Line endings in python

Possible duplicate:
Handling \ r \ n vs \ n newlines in python on Mac and Windows

I'm a bit confused about something, and I wonder if this is a python thing. I have a text file that uses Windows line endings ("\ r \ n"), but if I repeat some lines in a file, save them in a list and print the string representation of the list on the console, it shows the end of lines "\ n". Did I miss something?

+6
source share
3 answers

Yes, this is a python thing; by default, open() opens files in text mode, where line endings are broadcast depending on which platform your code is running on. You will need to open the file in binary mode ('b') to prevent this.
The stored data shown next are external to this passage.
import Summits.ResolutionOfSingularities.ResolutionOfSingularities.Theorems.HilbertSamuelEliminationSigmaMaxModificationsCorridor3Directrix214SharpCentre
import Summits.ResolutionOfSingularities.KangarooAtlas.MizutaniVectorGroup
import Literature.AlgebraicGeometry.Resolution.Hironaka1970NearPointNormalConePoint
import HarnessLib

/-!
# [OURS · L1 W4.2] 2.14♯ — both binders from [H4] THEOREM IV and the Hironaka–Grothendieck isomorphism ALONE
# (F-52 and F-50b discharged): `directrix214Sharp_of_thmIV`, `theorem314_geomDir_of_thmIV`

Cell res-hironaka, rung L, slot W4.2 (crux `SigmaMaxModificationsCorridor3`, stmt-ResolutionOfSingularities-19249),
items T7/T7b. Book-keeping corollaries: with res-D-lib-1's `HironakaScheme.Hironaka1970_thm1_cor_holds` (F-52 PROVED,
`Literature/…/HironakaGroupSchemeAdditiveGenerators.lean`) and the pub-rosobs Mizutani enclosure's
`KangarooAtlas.Mizutani.mizutani1973_vectorGroup_of_dim_le_of_hironaka` (F-50b PROVED from F-52,
`Summits/ResolutionOfSingularities/KangarooAtlas/MizutaniVectorGroup.lean`), and with F-51 reduced to F-51′
(`Hironaka1970_thmIV_point_of_thmIV`), the two directrix binders of the characteristic-2 row rest on the printed
facts F-51′ `Hironaka1970_thmIV` ([H4] Th. IV, general permissible centre), F-split `HerrmannIkedaOrbanz1988_cor_21_11`
(Hironaka–Grothendieck isomorphism) and `CossartJannsenSaito2020_thm_3_14` (char `0` branch) ONLY:

* `directrix214Sharp_of_thmIV : Hironaka1970_thmIV → Directrix214Sharp` (the point-centre LOCUS clause, T7);
* `theorem314_geomDir_of_thmIV : Hironaka1970_thmIV → HerrmannIkedaOrbanz1988_cor_21_11 → CossartJannsenSaito2020_thm_3_14 →
  Moving.Theorem314_geomDir` (the general-centre numerical binder, T7b).

[OURS · L1 W4.2] new-combination; NOT a statement of any source, and NOT a statement of H. Hironaka's 2017 manuscript.
AI-written (res-type-001 g7); AI review is weaker than expert review.
-/

set_option linter.dupNamespace false

noncomputable section

open Literature.AlgebraicGeometry.Resolution Literature.AlgebraicGeometry.Resolution.HironakaScheme
open Literature.RingTheory.HilbertSamuel Literature.AlgebraicGeometry.CossartJannsenSaito2020
open Summit.ResolutionOfSingularities.KangarooAtlas.Mizutani

namespace Summit.ResolutionOfSingularities.ResolutionOfSingularities.Theorems.SigmaMaxModificationsCorridor3.Directrix214Sharp

universe u

/-- **2.14♯, point-centre locus clause, from [H4] THEOREM IV alone**: `Directrix214Sharp` (T7, p509064) with F-51
supplied by F-51′ (`Hironaka1970_thmIV_point_of_thmIV`), F-52 by `Hironaka1970_thm1_cor_holds` and F-50b by the
Mizutani enclosure's `mizutani1973_vectorGroup_of_dim_le_of_hironaka`. [OURS · L1 W4.2; AI-written] -/
theorem directrix214Sharp_of_thmIV (h51 : Hironaka1970_thmIV.{u}) : Directrix214Sharp.{u} :=
  directrix_nearPoint_of_geomDirDim_le (Hironaka1970_thmIV_point_of_thmIV h51) Hironaka1970_thm1_cor_holds
    fun p _ => mizutani1973_vectorGroup_of_dim_le_of_hironaka p (Hironaka1970_thm1_cor_holds p)

/-- **2.14♯, general-centre numerical binder, from [H4] THEOREM IV, the Hironaka–Grothendieck isomorphism and CJS
Thm. 3.14 (char `0`) alone**: `Moving.Theorem314_geomDir` via `theorem314_geomDir_of_facts_of_mizutani` (T7b, p516811)
with F-50b supplied by the Mizutani enclosure. [OURS · L1 W4.2; AI-written] -/
theorem theorem314_geomDir_of_thmIV (h51 : Hironaka1970_thmIV.{u}) (hsplit : HerrmannIkedaOrbanz1988_cor_21_11.{u})
    (h314 : CossartJannsenSaito2020_thm_3_14.{u}) : Moving.Theorem314_geomDir.{u} :=
  theorem314_geomDir_of_facts_of_mizutani h51
    (fun p _ => mizutani1973_vectorGroup_of_dim_le_of_hironaka p (Hironaka1970_thm1_cor_holds p)) hsplit h314

end Summit.ResolutionOfSingularities.ResolutionOfSingularities.Theorems.SigmaMaxModificationsCorridor3.Directrix214Sharp

end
From the open documentation :

The most commonly used mode values ​​are: β€œr” for reading, β€œw” for writing (trimming the file, if it already exists), and β€œa” for adding (which on some Unix systems means that all records are added to the end of the file, regardless from the current search position). If the mode is omitted, it defaults to "r". By default, text mode is used, which can convert the characters "\ n" to a platform-specific representation when writing and reading back. Thus, when opening a binary file, you must add β€œb” to the mode value to open the file in binary mode, which will improve portability. (Adding "b" is useful even on systems that do not process binary and text files differently, where they serve as documentation.)

+6
source

Opening the file in binary mode will avoid this in Py2 on Windows. However, in Py3 (and in Py2.6 +, if you use io.open instead of the built-in one), binary mode in text mode means something clearly defined and platform independent and does not affect universal newlines. Instead, you can:

 file = open(filename, 'r', newline='') 

And newline will not be normalized.

+7
source

What you have to do is open a file with universal newline support (for Python 2.x). This is done with the β€œU” or β€œrU” mode. Then any type of newline is supported. The following instruction is in the python manual http://docs.python.org/library/functions.html#open :

In addition to the standard modes, fopen () can be "U" or "rU". Python is usually created with universal newline support; supply "U" opens the file as a text file, but lines can be interrupted by one of the following: Unix final string convention '\ n', Macintosh convention '\ r' or Windows convention '\ r \ n ". All of these external representations are considered like "\ n" in a Python program. If Python is built without universal newline support, the "U" mode is the same as regular text mode. Note that file objects opened in this way also have the newlines attribute, which has the value None (if new characters have not yet been viewed), '\ n', '\ r', '\ r \ n' or merge containing all kind of new lines.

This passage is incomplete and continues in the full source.